风停了。
陈墨的手指还捏着那枚铜钱,指尖因用力而泛白。倒写的“引”字刻在树干上,刀口新鲜,边缘没有虫蛀,也不是风吹雨打形成的裂痕——是人划的,就在不久之前。他盯着那个字,呼吸压得很低,像是怕惊动什么。苏瑶没说话,膝盖微曲,半蹲在他侧后方,右手已经搭上了短笛,左手撑地,肩上的布条渗出一圈暗红,但她没去管。
他们站的地方,地面开始不一样了。
不是泥土变硬或变软,而是脚底传来的触感变了。走过的那一段路,枯叶踩上去是脆的,底下有碎石和断根;可现在,鞋底贴着地面前行时,像是踩在一层薄冰上,滑、冷,还有轻微的反弹力,仿佛下面不是土,而是一张绷紧的膜。
陈墨停下,抬起脚,又轻轻落下。
“不对。”他说,声音哑得像砂纸磨过铁皮。
苏瑶抬头,“怎么?”
“地在吸气。”他说。
她没问什么意思。三年前在青川河畔,陈墨说过同样的话——那天夜里三只游魂从水底爬上来,整条河的水面都在往中心凹陷,像被什么东西吸着。当时他也是这么一愣,然后说了句“河在吸气”,接着就把她往后拽了五步。五步之后,他们站的地方没塌,但往前冲的两个巡夜人,连人带灯,直接沉进了水里,连个泡都没冒。
现在,这林子也在吸气。
陈墨慢慢直起腰,目光从树干移到前方。百步开外,那座倒塌的石碑轮廓还在,歪斜地插在土里,碑身一半埋着,一半露着,上面似乎有刻痕,但太远看不清。可就在石碑和他们之间的这片空地上,空气开始扭曲。

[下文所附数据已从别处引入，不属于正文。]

import Literature.NumberTheory.AdelicBaseChange.CompletionBaseChange                      -- ★ FLT-port AKLB frame: `Extension`, `Extension.fintype`, `Ideal.sum_ramification_inertia_extensions`, `ramificationIdx_mul_inertiaDeg_eq_finrank`
import Summits.HodgeConjecture.HodgeConjecture.Theorems.R90S3CompletionOfDenseEmbedding      -- ★ P1 (K2E4-p14): `valued_apply_eq_valuation` (a dense embedding pins a place and its valuation)
import HarnessLib

/-!
# R90-TF · S3 · THEOREMS — `R90S3PlacesOverPlantedPrime` ((U3-F) split, brick P9′): the places of `F′` over `v` are EXHAUSTED by any family whose local
# degrees `e·f = [F′_w : F₀_v]` add up to `[F′ : F₀]`, and places pinned by dense embeddings are DISTINCT as soon as the pulled-back valuations differ

R90-TF section S3 (successor dealer R90-C12-plan (g2), deal 2026-09-05T00:51:08Z «P9′ → K2E3-p21»; memo `R90/R90-C12-plan/g2/DEAL-S3-U3F-SPLIT` v2 row P9′;
census R90 bus 00:55:25Z); crux H413 (`stmt-HodgeConjecture-24833`, lane `--supports … --as helper`), route `HCCMUnconditional`.  Serves the assembly P8 of the
(U3-F) socket `stub_R90_S3_auxGlobaliseField` (`Cruxes/H413/Lines/R90_S3_LocalTransportWaveG.lean` :645): in the planted road `F′ = ℚ(α)`, `f = g̃ · ∏ᵢ (X − cᵢ)` over
`ℚ_p`, the dense embeddings `α ↦ β ∈ K` and `α ↦ cᵢ ∈ ℚ_p` pin (★ P1) places of `F′` over `p` with `Σ e f = d₀ + r = [F′ : ℚ]`; this file turns that into «these are
ALL the places of `F′` over `p`» and supplies the distinctness of the pinned places.  THEOREMS ONLY (no `def`, no `instance`, no notation, no named fact, no
`sorry`); ★ imports only; never imports `Cruxes/…/Lines`.

CURRENCY (census): the FLT-port AKLB frame of ★ `Literature/NumberTheory/AdelicBaseChange/CompletionBaseChange.lean` at `A := 𝓞 F₀`, `K := F₀`, `L := F`, `B := 𝓞 F`:
places over `v : HeightOneSpectrum (𝓞 F₀)` are `w : v.Extension (𝓞 F)` (`= {w // w.under (𝓞 F₀) = v}`, the same subtype as `UnitaryGroup.PlacesOver F v`), finite by
`HeightOneSpectrum.Extension.fintype (𝓞 F₀) F₀ F (𝓞 F) v`; `e`, `f` in Mathlib's dot form `w.1.asIdeal.ramificationIdx (𝓞 F₀)`, `w.1.asIdeal.inertiaDeg (𝓞 F₀)`;
for the base `ℚ`: `v := (Rat.HeightOneSpectrum.primesEquiv (R := 𝓞 ℚ)).symm ⟨p, hp⟩`, `ℚ_[p] ≃ v.adicCompletion ℚ` = ★ `Padic.adicCompletionEquiv`.

THE MATHEMATICS [CasselsFrohlichANT1967 Ch. II §10 (10.2)–(10.3); NeukirchANT1999 Ch. II (8.2), (8.5); Serre1979 Ch. II §3].
(§1) EXHAUSTION BY DEGREE COUNT: `Σ_{w ∣ v} e(w|v) f(w|v) = [F : F₀]` (★ `Ideal.sum_ramification_inertia_extensions`) with every term `≥ 1` (Mathlib `Ideal.ramificationIdx_pos`,
`Ideal.inertiaDeg_pos`); so a finite family `T` of places over `v` with `Σ_{w ∈ T} e f = [F : F₀]` — equivalently `Σ_{w ∈ T} [F_w : F₀_v] = [F : F₀]`, by ★
`ramificationIdx_mul_inertiaDeg_eq_finrank` (`e f = [F_w : F₀_v]`) — contains EVERY place over `v` (`Finset.sum_lt_sum_of_subset`).
(§2) DISTINCTNESS OF PINNED PLACES: a dense embedding `J : F →+* L_w` pins the place `w′ = {x ∈ 𝓞 F | v(J x) < 1}` with `v(J x) = v_{w′}(x)` for all `x ∈ F` (★ P1
`valued_apply_eq_valuation`); hence two dense embeddings whose pulled-back valuations differ at ONE `x ∈ F` pin DIFFERENT places.  For two embeddings into the SAME
completion `F₀_v` that are compatible with `F₀` and differ at some `α`, such an `x` is `α − a` with `a ∈ F₀` closer to `J₁ α` than `J₂ α` is (`F₀` is dense in `F₀_v`,
Mathlib `denseRange_algebraMap`; ultrametric inequality): `|J₁ α − a| < |J₁ α − J₂ α| = |J₂ α − a|`.
* §1 **`forall_mem_of_sum_ramificationIdx_mul_inertiaDeg_eq_finrank`**, **`forall_mem_of_sum_finrank_adicCompletion_eq_finrank`**, `forall_exists_eq_of_sum_finrank_adicCompletion_eq_finrank`
  (every `W : HeightOneSpectrum (𝓞 F)` over `v` is `w.1` for some `w ∈ T`).
* §2 **`ne_of_valued_apply_ne`**, `valued_sub_ne_of_valued_sub_lt`, `exists_valued_sub_algebraMap_lt` (`|c − a| < |d|`), **`exists_valued_apply_ne_of_apply_ne`**;
  §3 `exists_valued_apply_ne_of_apply_ne_rat` (base `ℚ`, compatibility automatic).

HONEST LABEL: HC_CM is proved only modulo the 7 printed citations (2 remaining named inputs: hLiu418 = stmt-HodgeConjecture-24832, h413 =
stmt-HodgeConjecture-24833) until rung 0 closes; infrastructure toward the GENUINE residual (U3-F); proves nothing printed; count-neutral.

## References
* [CasselsFrohlichANT1967] J. W. S. Cassels, A. Fröhlich (eds.), *Algebraic Number Theory* (1967), Ch. II §10 (10.2)–(10.3) (`Σ_w [L_w : K_v] = [L : K]`).
* [NeukirchANT1999] J. Neukirch, *Algebraic Number Theory* (1999), Ch. II (8.2) (`Σ e f = n`), (8.5).
* [Serre1979] J.-P. Serre, *Local Fields*, GTM 67 (1979), Ch. II §3.
-/

set_option autoImplicit false
-- the mandated namespace repeats the single-problem summit's segment (`HodgeConjecture.HodgeConjecture`)
set_option linter.dupNamespace false

noncomputable section

namespace Summit.HodgeConjecture.HodgeConjecture.R90.S3

open NumberField IsDedekindDomain Finset

variable (F₀ F : Type) [Field F₀] [NumberField F₀] [Field F] [NumberField F] [Algebra F₀ F] (v : HeightOneSpectrum (𝓞 F₀))

/-! ## §1 Exhaustion of the places over `v` by degree count -/

/-- **EXHAUSTION BY `Σ e f`.**  If a finite family `T` of places of `F` over `v` already has `Σ_{w ∈ T} e(w|v) f(w|v) = [F : F₀]`, then `T` contains EVERY place of `F` over `v`
(★ `Ideal.sum_ramification_inertia_extensions`: the full sum is `[F : F₀]`; every term is `≥ 1`, Mathlib `Ideal.ramificationIdx_pos`, `Ideal.inertiaDeg_pos`).
[cite: NeukirchANT1999, Ch. II (8.2)] [cite: CasselsFrohlichANT1967, Ch. II §10 (10.3)] -/
theorem forall_mem_of_sum_ramificationIdx_mul_inertiaDeg_eq_finrank (T : Finset (v.Extension (𝓞 F)))
    (hT : ∑ w ∈ T, w.1.asIdeal.ramificationIdx (𝓞 F₀) * w.1.asIdeal.inertiaDeg (𝓞 F₀) = Module.finrank F₀ F) :
    ∀ w : v.Extension (𝓞 F), w ∈ T := by
  letI := HeightOneSpectrum.Extension.fintype (𝓞 F₀) F₀ F (𝓞 F) v
  haveI : Module.Finite F₀ F := Module.Finite.of_restrictScalars_finite ℚ F₀ F
  have hall : ∑ w : v.Extension (𝓞 F), w.1.asIdeal.ramificationIdx (𝓞 F₀) * w.1.asIdeal.inertiaDeg (𝓞 F₀) = Module.finrank F₀ F :=
    Ideal.sum_ramification_inertia_extensions (𝓞 F₀) F₀ F (𝓞 F) v
  intro w
  by_contra hw
  have hlt : ∑ w ∈ T, w.1.asIdeal.ramificationIdx (𝓞 F₀) * w.1.asIdeal.inertiaDeg (𝓞 F₀) <
      ∑ w ∈ (univ : Finset (v.Extension (𝓞 F))), w.1.asIdeal.ramificationIdx (𝓞 F₀) * w.1.asIdeal.inertiaDeg (𝓞 F₀) :=
    sum_lt_sum_of_subset (subset_univ T) (mem_univ w) hw
      (Nat.mul_pos (Ideal.ramificationIdx_pos _ _) (Ideal.inertiaDeg_pos _ _)) (fun _ _ _ => Nat.zero_le _)
  rw [hT, hall] at hlt
  exact lt_irrefl _ hlt

/-- **EXHAUSTION BY LOCAL DEGREES `Σ [F_w : F₀_v]`** (the planted road's currency): if `Σ_{w ∈ T} [F_w : F₀_v] = [F : F₀]` then `T` contains every place of `F` over `v`
(`e(w|v) f(w|v) = [F_w : F₀_v]`, ★ `ramificationIdx_mul_inertiaDeg_eq_finrank`). [cite: CasselsFrohlichANT1967, Ch. II §10 (10.2)–(10.3)] [cite: NeukirchANT1999, Ch. II (8.5)] -/
theorem forall_mem_of_sum_finrank_adicCompletion_eq_finrank (T : Finset (v.Extension (𝓞 F)))
    (hT : ∑ w ∈ T, Module.finrank (v.adicCompletion F₀) (w.1.adicCompletion F) = Module.finrank F₀ F) :
    ∀ w : v.Extension (𝓞 F), w ∈ T := by
  haveI : Module.Finite F₀ F := Module.Finite.of_restrictScalars_finite ℚ F₀ F
  refine forall_mem_of_sum_ramificationIdx_mul_inertiaDeg_eq_finrank F₀ F v T ?_
  rw [← hT]
  exact sum_congr rfl fun w _ => HeightOneSpectrum.adicCompletion.ramificationIdx_mul_inertiaDeg_eq_finrank F₀ F w

/-- `HeightOneSpectrum` spelling of the exhaustion: every finite place `W` of `F` with `W ∩ 𝓞 F₀ = v` is (the underlying place of) a member of `T`.
[cite: NeukirchANT1999, Ch. II (8.2)] -/
theorem forall_exists_eq_of_sum_finrank_adicCompletion_eq_finrank (T : Finset (v.Extension (𝓞 F)))
    (hT : ∑ w ∈ T, Module.finrank (v.adicCompletion F₀) (w.1.adicCompletion F) = Module.finrank F₀ F)
    (W : HeightOneSpectrum (𝓞 F)) (hW : W.under (𝓞 F₀) = v) : ∃ w ∈ T, w.1 = W :=
  ⟨⟨W, hW⟩, forall_mem_of_sum_finrank_adicCompletion_eq_finrank F₀ F v T hT ⟨W, hW⟩, rfl⟩

/-! ## §2 Places pinned by dense embeddings are distinct when the pulled-back valuations differ -/

/-- **DISTINCT PINNED PLACES.**  Two dense embeddings `J₁ : F →+* (L₁)_{w₁}`, `J₂ : F →+* (L₂)_{w₂}` pin places `w₁′, w₂′` of `F` (★ P1: `x ∈ wᵢ′ ⟺ v(Jᵢ x) < 1`, and then
`v(Jᵢ x) = v_{wᵢ′}(x)` on `F`); if `v(J₁ x) ≠ v(J₂ x)` for ONE `x ∈ F`, then `w₁′ ≠ w₂′`. [cite: Serre1979, Ch. II §3] [cite: NeukirchANT1999, Ch. II (8.1)] -/
theorem ne_of_valued_apply_ne {L₁ L₂ : Type} [Field L₁] [NumberField L₁] [Field L₂] [NumberField L₂]
    (w₁ : HeightOneSpectrum (𝓞 L₁)) (w₂ : HeightOneSpectrum (𝓞 L₂)) (J₁ : F →+* w₁.adicCompletion L₁) (J₂ : F →+* w₂.adicCompletion L₂)
    (hJ₁ : DenseRange J₁) (hJ₂ : DenseRange J₂) {w₁' w₂' : HeightOneSpectrum (𝓞 F)}
    (hw₁' : ∀ x : 𝓞 F, x ∈ w₁'.asIdeal ↔ Valued.v (J₁ (x : F)) < 1) (hw₂' : ∀ x : 𝓞 F, x ∈ w₂'.asIdeal ↔ Valued.v (J₂ (x : F)) < 1)
    (x : F) (hx : Valued.v (J₁ x) ≠ Valued.v (J₂ x)) : w₁' ≠ w₂' := by
  rintro rfl
  exact hx (by rw [valued_apply_eq_valuation w₁ J₁ hJ₁ hw₁' x, valued_apply_eq_valuation w₂ J₂ hJ₂ hw₂' x])

omit [NumberField F₀] [NumberField F] [Algebra F₀ F] in
/-- **Ultrametric witness**: if `c₁ ≠ c₂` and `a` is closer to `c₁` than `c₂` is (`|c₁ − a| < |c₁ − c₂|`), then `|c₁ − a| ≠ |c₂ − a|` (indeed `|c₂ − a| = |c₁ − c₂|`).
[cite: Serre1979, Ch. II §1] -/
theorem valued_sub_ne_of_valued_sub_lt {K : Type} [Field K] [Valued K (WithZero (Multiplicative ℤ))] {c₁ c₂ a : K}
    (ha : Valued.v (c₁ - a) < Valued.v (c₁ - c₂)) : Valued.v (c₁ - a) ≠ Valued.v (c₂ - a) := by
  have h2 : Valued.v (c₂ - a) = Valued.v (c₁ - c₂) := by
    have hsum : c₂ - a = -((c₁ - c₂) - (c₁ - a)) := by ring
    rw [hsum, Valuation.map_neg, Valuation.map_sub_eq_of_lt_left _ ha]
  rw [h2]
  exact ha.ne

omit [NumberField F] [Algebra F₀ F] in
/-- **`F₀` is dense in `F₀_v`**: for `c ∈ F₀_v` and `d ≠ 0` there is `a ∈ F₀` with `|c − a|_v < |d|_v` (Mathlib `HeightOneSpectrum.denseRange_algebraMap`, `Valued.mem_nhds`).
[cite: Serre1979, Ch. II §1] -/
theorem exists_valued_sub_algebraMap_lt (c : v.adicCompletion F₀) {d : v.adicCompletion F₀} (hd : d ≠ 0) :
    ∃ a : F₀, Valued.v (c - algebraMap F₀ (v.adicCompletion F₀) a) < Valued.v d := by
  have hc : c ∈ closure (Set.range (algebraMap F₀ (v.adicCompletion F₀))) := by
    rw [(HeightOneSpectrum.denseRange_algebraMap F₀ v).closure_range]
    exact Set.mem_univ _
  rw [mem_closure_iff_nhds] at hc
  have hd' : (Valued.v : Valuation (v.adicCompletion F₀) (WithZero (Multiplicative ℤ))).restrict d ≠ 0 := by
    rw [Ne, Valuation.restrict_eq_zero_iff]
    exact (Valuation.ne_zero_iff _).2 hd
  have hnhds : {y : v.adicCompletion F₀ |
      (Valued.v : Valuation (v.adicCompletion F₀) (WithZero (Multiplicative ℤ))).restrict (y - c) <
        (Valued.v : Valuation (v.adicCompletion F₀) (WithZero (Multiplicative ℤ))).restrict d} ∈ nhds c :=
    Valued.mem_nhds.2 ⟨Units.mk0 _ hd', fun y hy => by simpa only [Units.val_mk0] using hy⟩
  obtain ⟨y, hy, ⟨a, rfl⟩⟩ := hc _ hnhds
  refine ⟨a, ?_⟩
  have hy' : Valued.v (algebraMap F₀ (v.adicCompletion F₀) a - c) < Valued.v d := (Valuation.restrict_lt_iff _).1 hy
  rwa [← Valuation.map_neg, neg_sub] at hy'

/-- **Two embeddings into the SAME completion `F₀_v`, compatible with `F₀` and differing at `α`, have different pulled-back valuations at some `x ∈ F`** (`x = α − a`,
`a ∈ F₀` with `|J₁ α − a| < |J₁ α − J₂ α|`), hence (by `ne_of_valued_apply_ne`) pin different places. [cite: Serre1979, Ch. II §3] [cite: NeukirchANT1999, Ch. II (8.1)] -/
theorem exists_valued_apply_ne_of_apply_ne (J₁ J₂ : F →+* v.adicCompletion F₀)
    (hJ₁ : ∀ a : F₀, J₁ (algebraMap F₀ F a) = algebraMap F₀ (v.adicCompletion F₀) a)
    (hJ₂ : ∀ a : F₀, J₂ (algebraMap F₀ F a) = algebraMap F₀ (v.adicCompletion F₀) a)
    (α : F) (h : J₁ α ≠ J₂ α) : ∃ x : F, Valued.v (J₁ x) ≠ Valued.v (J₂ x) := by
  obtain ⟨a, ha⟩ := exists_valued_sub_algebraMap_lt F₀ v (J₁ α) (sub_ne_zero.2 h)
  refine ⟨α - algebraMap F₀ F a, ?_⟩
  rw [map_sub J₁, map_sub J₂, hJ₁, hJ₂]
  exact valued_sub_ne_of_valued_sub_lt ha

/-! ## §3 Base field `ℚ`: ring homomorphisms are automatically `ℚ`-compatible -/

/-- **Over `ℚ`** (the planted road: `F = ℚ(α)`, `Jᵢ : α ↦ cᵢ ∈ ℚ_p = v.adicCompletion ℚ`, `v = (Rat.HeightOneSpectrum.primesEquiv (R := 𝓞 ℚ)).symm ⟨p, hp⟩`): two embeddings
`J₁ J₂ : F →+* ℚ_v` with `J₁ α ≠ J₂ α` have different pulled-back valuations at some `x ∈ F` (compatibility with `ℚ` is automatic, Mathlib `map_ratCast`), hence pin
different places by `ne_of_valued_apply_ne`. [cite: Serre1979, Ch. II §3] -/
theorem exists_valued_apply_ne_of_apply_ne_rat (v : HeightOneSpectrum (𝓞 ℚ)) (J₁ J₂ : F →+* v.adicCompletion ℚ) (α : F) (h : J₁ α ≠ J₂ α) :
    ∃ x : F, Valued.v (J₁ x) ≠ Valued.v (J₂ x) :=
  exists_valued_apply_ne_of_apply_ne ℚ F v J₁ J₂ (fun a => by rw [eq_ratCast, map_ratCast, eq_ratCast])
    (fun a => by rw [eq_ratCast, map_ratCast, eq_ratCast]) α h

end Summit.HodgeConjecture.HodgeConjecture.R90.S3

end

不是热浪那种晃动,也不是雾气弥漫的模糊,而是像水面上浮着的一层油膜,光线穿过时被掰弯了,景物错位。左边那棵歪脖子槐树,影子投在右边;右边那根断木,影子却朝左拉长。再仔细看,连风都不吹进这片区域——他们身后林子的枝叶还在微微晃动,可眼前这片地,静得像被玻璃罩子扣住了。
“结界。”他说。
苏瑶没应声,只是把短笛横在膝前,手指卡进音孔。她的呼吸节奏变了,不再是疲惫状态下的粗重喘息,而是刻意压住的短促进出,像在数心跳。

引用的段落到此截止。